Another use case would be to distinguish native libraries by os or chip architecture identifier.

I just don' t know a project on Maven Central that uses such classifiers.
----------------------------------------------------------------------------------------
[1] http://maven.apache.org/pom.html

Comment by ohad r [ 09/Feb/16 ]

can it be that gradle does not bring transitive dependencies for SNAPSHOTs?

Comment by Mohan Kornipati [ 19/Apr/16 ]

Team, We came across a need of this fix in our projects. Just to check if this is been planned for fixing?

Comment by Brill Pappin [ 14/Sep/16 ]

This is a huge issue for Android developers.
We often have debug/release classifiers for your libraries and use both.

This bug forces us to include transitive dependencies manually and has already cause problems when one library gets update and not another.

Comment by Benjamin Muschko [ 15/Nov/16 ]

As announced on the Gradle blog we are planning to completely migrate issues from JIRA to GitHub.

We intend to prioritize issues that are actionable and impactful while working more closely with the community. Many of our JIRA issues are inactionable or irrelevant. We would like to request your help to ensure we can appropriately prioritize JIRA issues you’ve contributed to.

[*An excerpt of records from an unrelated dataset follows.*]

import Summits.Ventures.HSemireg.WedgeHankelPairMixingProjection

/-!
# Venture HSemireg — THE IMAGE OF A KERNEL UNDER AN ARBITRARY (SINGULAR) PAIR MIXING: for EVERY matrix `M`, `Pm(M)(Kr(univ, w_N q, k)) = Pm(Q)(Kr ⊓ Sp(pairs ⊆ T))` for an
# INVERTIBLE `Q` and a set of pairs `T` with `|T| = rank M` — after a change of frame in the factors, the image of the kernel is the part of the kernel supported on `rank M`
# pairs (and the same for the images `V`); hence `dim Pm(M)(Kr) = dim (Kr ⊓ Sp(pairs ⊆ T))`

HONEST FRAMING. Part of the Lean index of the computation cell `pub-hsemireg` (seat p10 gen 20, Sunday typer «UNIFORM-IN-n»).
Finite-dimensional EXTERIOR ALGEBRA over a field ONLY: no variety, no cohomology theory, no sheaf, no Ext group, no semiregularity map;
nothing here says that HC / HC_CM / HC_AV holds; no Literature fact is declared or used (the factorisation `M = L·diagonal(D)·L′` into transvections is Mathlib's
`Matrix.Pivot.exists_list_transvec_mul_diagonal_mul_list_transvec`).  Custodian versions as in `WedgeHankelSiegelIdeal` (1/3).

WHAT IS IN THE TREE.  J6 (`WedgeHankelPairMixingProjection`): `map_Pm_indicator_Kr_w` / `_V_w` (the coordinate projections); H9b (`WedgeHankelPairMixingDet`): `map_PmE_Kr_w` / `map_PmE_V_w`
(invertible mixings fix `Kr` and `V`), `PmE_apply`; H9 `Pm_mul`.  I5's «NOT typed: the image `Pm M (Kr)` for singular `M` as a named subspace … only after a change of frame» is
THIS FILE (namespace `Summit.Ventures.HSemireg.Wedge.HankelPairMixing` continued; imports J6):
* §255 `map_Pm_mul` (images under a product), `map_Pm_Kr_w_of_det_ne_zero` / `map_Pm_V_w_of_det_ne_zero` (H9b restated for `Pm`), `finrank_map_Pm_of_det_ne_zero`;
  `diagonal_eq_support_mul_indicator` (`diagonal d = diagonal d′ · diagonal 1_T`, `T = supp d`, `d′` invertible), `det_diagonal_support_ne_zero`, `card_support_eq_rank_diagonal`.
* §256 **`exists_map_Pm_Kr_w_eq`: for EVERY `M` there are `Q` with `det Q ≠ 0` and `T` with `T.card = M.rank` such that `Pm(M)(Kr(univ, w_N q, k)) = Pm(Q)(Kr(univ, w_N q, k) ⊓
  Sp(pairs ⊆ T))`**, **`exists_map_Pm_V_w_eq`** (the same for `V`), and **`exists_finrank_map_Pm_Kr_w_eq`** (`dim Pm(M)(Kr) = dim (Kr ⊓ Sp(pairs ⊆ T))` for some `T` of size `rank M`).
NOT typed here: that `dim (Kr ⊓ Sp(pairs ⊆ T))` depends only on `T.card` (pair permutations), and its value (I10's fibre sums); anything Ext-side.  Class side only; new names only.
-/

open Module

namespace Summit.Ventures.HSemireg.Wedge.HankelPairMixing

open Summit.Ventures.HSemireg.Wedge Summit.Ventures.HSemireg.Wedge.Kunneth Summit.Ventures.HSemireg.Wedge.Hankel
  Summit.Ventures.HSemireg.Wedge.KunnethKernel Summit.Ventures.HSemireg.Wedge.Weil Summit.Ventures.HSemireg.Wedge.HankelPairGrading

variable (K : Type*) [Field K] {N : ℕ}

/-! ## §255. Products, invertible factors, and the splitting of a diagonal mixing -/

/-- images under a product of mixings: `Pm(M·M′)(W) = Pm(M)(Pm(M′)(W))`. -/
theorem map_Pm_mul (M M' : Matrix (Fin N) (Fin N) K) (W : Submodule K (HT K (In N))) :
    W.map (Pm K (M * M')).toLinearMap = (W.map (Pm K M').toLinearMap).map (Pm K M).toLinearMap := by
  rw [Pm_mul, AlgHom.comp_toLinearMap, Submodule.map_comp]

/-- an invertible mixing fixes every kernel of th-7's class (H9b `map_PmE_Kr_w`, for `Pm`). -/
theorem map_Pm_Kr_w_of_det_ne_zero {M : Matrix (Fin N) (Fin N) K} (hM : M.det ≠ 0) (q : ℕ → K) (k : ℕ) :
    (Kr K Finset.univ (w K N N q) k).map (Pm K M).toLinearMap = Kr K Finset.univ (w K N N q) k := by
  have e : (Pm K M).toLinearMap = (PmE K (n := N) hM).toLinearMap := LinearMap.ext fun _ => rfl
  rw [e]; exact map_PmE_Kr_w K hM q k

/-- an invertible mixing fixes every image of th-7's class (H9b `map_PmE_V_w`, for `Pm`). -/
theorem map_Pm_V_w_of_det_ne_zero {M : Matrix (Fin N) (Fin N) K} (hM : M.det ≠ 0) (q : ℕ → K) (k : ℕ) :
    (V K (In N) Finset.univ (w K N N q) k).map (Pm K M).toLinearMap = V K (In N) Finset.univ (w K N N q) k := by
  have e : (Pm K M).toLinearMap = (PmE K (n := N) hM).toLinearMap := LinearMap.ext fun _ => rfl
  rw [e]; exact map_PmE_V_w K hM q k

/-- an invertible mixing preserves dimensions of subspaces. -/
theorem finrank_map_Pm_of_det_ne_zero {M : Matrix (Fin N) (Fin N) K} (hM : M.det ≠ 0) (W : Submodule K (HT K (In N))) :
    finrank K ↥(W.map (Pm K M).toLinearMap) = finrank K W := by
  have e : (Pm K M).toLinearMap = ((PmE K (n := N) hM).toLinearEquiv : HT K (In N) →ₗ[K] HT K (In N)) := LinearMap.ext fun _ => rfl
  rw [e]; exact LinearEquiv.finrank_map_eq _ W

/-- **a diagonal mixing splits as an invertible diagonal times the coordinate projection onto its support**: `diagonal d = diagonal d′ · diagonal 1_{supp d}` with `d′ = d` on the
support and `1` off it. -/
theorem diagonal_eq_support_mul_indicator [DecidableEq K] (d : Fin N → K) :
    Matrix.diagonal d = Matrix.diagonal (fun i => if d i ≠ 0 then d i else 1) *
      Matrix.diagonal (fun c => if c ∈ (Finset.univ.filter fun i => d i ≠ 0) then (1 : K) else 0) := by
  rw [Matrix.diagonal_mul_diagonal]
  congr 1
  funext i
  by_cases h : d i ≠ 0
  · simp [h]
  · push Not at h
    simp [h]

/-- the invertible part has non-zero determinant. -/
theorem det_diagonal_support_ne_zero [DecidableEq K] (d : Fin N → K) : (Matrix.diagonal fun i => if d i ≠ 0 then d i else (1 : K)).det ≠ 0 := by
  rw [Matrix.det_diagonal]
  exact Finset.prod_ne_zero_iff.mpr fun i _ => by by_cases h : d i ≠ 0 <;> simp [h]

/-- the support has `rank (diagonal d)` elements. -/
theorem card_support_eq_rank_diagonal [DecidableEq K] (d : Fin N → K) : (Finset.univ.filter fun i => d i ≠ 0).card = (Matrix.diagonal d).rank := by
  rw [Matrix.rank_diagonal, Fintype.card_subtype]

/-! ## §256. The image of a kernel under an arbitrary mixing, as a named subspace after a change of frame -/

/-- **FOR EVERY MIXING `M`: `Pm(M)(Kr(univ, w_N q, k)) = Pm(Q)(Kr(univ, w_N q, k) ⊓ Sp(pairs ⊆ T))` for some INVERTIBLE `Q` and some `T` with `T.card = rank M`** — factor
`M = L·diagonal(D)·L′` into transvections (Mathlib), let the invertible `L′` and the invertible part of `D` act trivially on `Kr` resp. be absorbed into `Q`, and apply J6 to the
coordinate projection onto the support of `D`. -/
theorem exists_map_Pm_Kr_w_eq (M : Matrix (Fin N) (Fin N) K) (q : ℕ → K) (k : ℕ) :
    ∃ (Q : Matrix (Fin N) (Fin N) K) (T : Finset (Fin N)), Q.det ≠ 0 ∧ T.card = M.rank ∧
      (Kr K Finset.univ (w K N N q) k).map (Pm K M).toLinearMap =
        (Kr K Finset.univ (w K N N q) k ⊓ Sp K (fun s : Finset (In N) => ∀ i ∈ s, pr i ∈ T)).map (Pm K Q).toLinearMap := by
  classical
  obtain ⟨L, L', D, hM⟩ := Matrix.Pivot.exists_list_transvec_mul_diagonal_mul_list_transvec M
  have hP : (L.map Matrix.TransvectionStruct.toMatrix).prod.det ≠ 0 := by
    rw [Matrix.TransvectionStruct.det_toMatrix_prod]; exact one_ne_zero
  have hP' : (L'.map Matrix.TransvectionStruct.toMatrix).prod.det ≠ 0 := by
    rw [Matrix.TransvectionStruct.det_toMatrix_prod]; exact one_ne_zero
  refine ⟨(L.map Matrix.TransvectionStruct.toMatrix).prod * Matrix.diagonal (fun i => if D i ≠ 0 then D i else 1), Finset.univ.filter (fun i => D i ≠ 0), ?_, ?_, ?_⟩
  · rw [Matrix.det_mul]; exact mul_ne_zero hP (det_diagonal_support_ne_zero K D)
  · rw [hM, Matrix.rank_mul_eq_left_of_isUnit_det _ _ (isUnit_iff_ne_zero.mpr hP'), Matrix.rank_mul_eq_right_of_isUnit_det _ _ (isUnit_iff_ne_zero.mpr hP),
      card_support_eq_rank_diagonal]
  · rw [hM, map_Pm_mul, map_Pm_Kr_w_of_det_ne_zero K hP', diagonal_eq_support_mul_indicator K D, ← Matrix.mul_assoc, map_Pm_mul, map_Pm_indicator_Kr_w]

/-- **the same for the images: `Pm(M)(V(univ, w_N q, k)) = Pm(Q)(V(univ, w_N q, k) ⊓ Sp(pairs ⊆ T))`**, `det Q ≠ 0`, `T.card = rank M`. -/
theorem exists_map_Pm_V_w_eq (M : Matrix (Fin N) (Fin N) K) (q : ℕ → K) (k : ℕ) :
    ∃ (Q : Matrix (Fin N) (Fin N) K) (T : Finset (Fin N)), Q.det ≠ 0 ∧ T.card = M.rank ∧
      (V K (In N) Finset.univ (w K N N q) k).map (Pm K M).toLinearMap =
        (V K (In N) Finset.univ (w K N N q) k ⊓ Sp K (fun s : Finset (In N) => ∀ i ∈ s, pr i ∈ T)).map (Pm K Q).toLinearMap := by
  classical
  obtain ⟨L, L', D, hM⟩ := Matrix.Pivot.exists_list_transvec_mul_diagonal_mul_list_transvec M
  have hP : (L.map Matrix.TransvectionStruct.toMatrix).prod.det ≠ 0 := by
    rw [Matrix.TransvectionStruct.det_toMatrix_prod]; exact one_ne_zero
  have hP' : (L'.map Matrix.TransvectionStruct.toMatrix).prod.det ≠ 0 := by
    rw [Matrix.TransvectionStruct.det_toMatrix_prod]; exact one_ne_zero
  refine ⟨(L.map Matrix.TransvectionStruct.toMatrix).prod * Matrix.diagonal (fun i => if D i ≠ 0 then D i else 1), Finset.univ.filter (fun i => D i ≠ 0), ?_, ?_, ?_⟩
  · rw [Matrix.det_mul]; exact mul_ne_zero hP (det_diagonal_support_ne_zero K D)
  · rw [hM, Matrix.rank_mul_eq_left_of_isUnit_det _ _ (isUnit_iff_ne_zero.mpr hP'), Matrix.rank_mul_eq_right_of_isUnit_det _ _ (isUnit_iff_ne_zero.mpr hP),
      card_support_eq_rank_diagonal]
  · rw [hM, map_Pm_mul, map_Pm_V_w_of_det_ne_zero K hP', diagonal_eq_support_mul_indicator K D, ← Matrix.mul_assoc, map_Pm_mul, map_Pm_indicator_V_w]

/-- **the dimension of the image: `dim Pm(M)(Kr(univ, w_N q, k)) = dim (Kr(univ, w_N q, k) ⊓ Sp(pairs ⊆ T))` for some `T` with `T.card = rank M`.** -/
theorem exists_finrank_map_Pm_Kr_w_eq (M : Matrix (Fin N) (Fin N) K) (q : ℕ → K) (k : ℕ) :
    ∃ T : Finset (Fin N), T.card = M.rank ∧
      finrank K ↥((Kr K Finset.univ (w K N N q) k).map (Pm K M).toLinearMap) =
        finrank K ↥(Kr K Finset.univ (w K N N q) k ⊓ Sp K (fun s : Finset (In N) => ∀ i ∈ s, pr i ∈ T)) := by
  obtain ⟨Q, T, hQ, hT, h⟩ := exists_map_Pm_Kr_w_eq K M q k
  exact ⟨T, hT, by rw [h, finrank_map_Pm_of_det_ne_zero K hQ]⟩

end Summit.Ventures.HSemireg.Wedge.HankelPairMixing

Please confirm that you still advocate for your JIRA issue before December 10th, 2016 by:

  • Checking that your issues contain requisite context, impact, behaviors, and examples as described in our published guidelines.
  • Leave a comment on the JIRA issue or open a new GitHub issue confirming that the above is complete.

We look forward to collaborating with you more closely on GitHub. Thank you for your contribution to Gradle!

Comment by Benjamin Muschko [ 10/Feb/17 ]

Thanks again for reporting this issue. We haven't heard back from you after our inquiry from November 15th. We are closing this issue now. Please create an issue on GitHub if you still feel passionate about getting it resolved.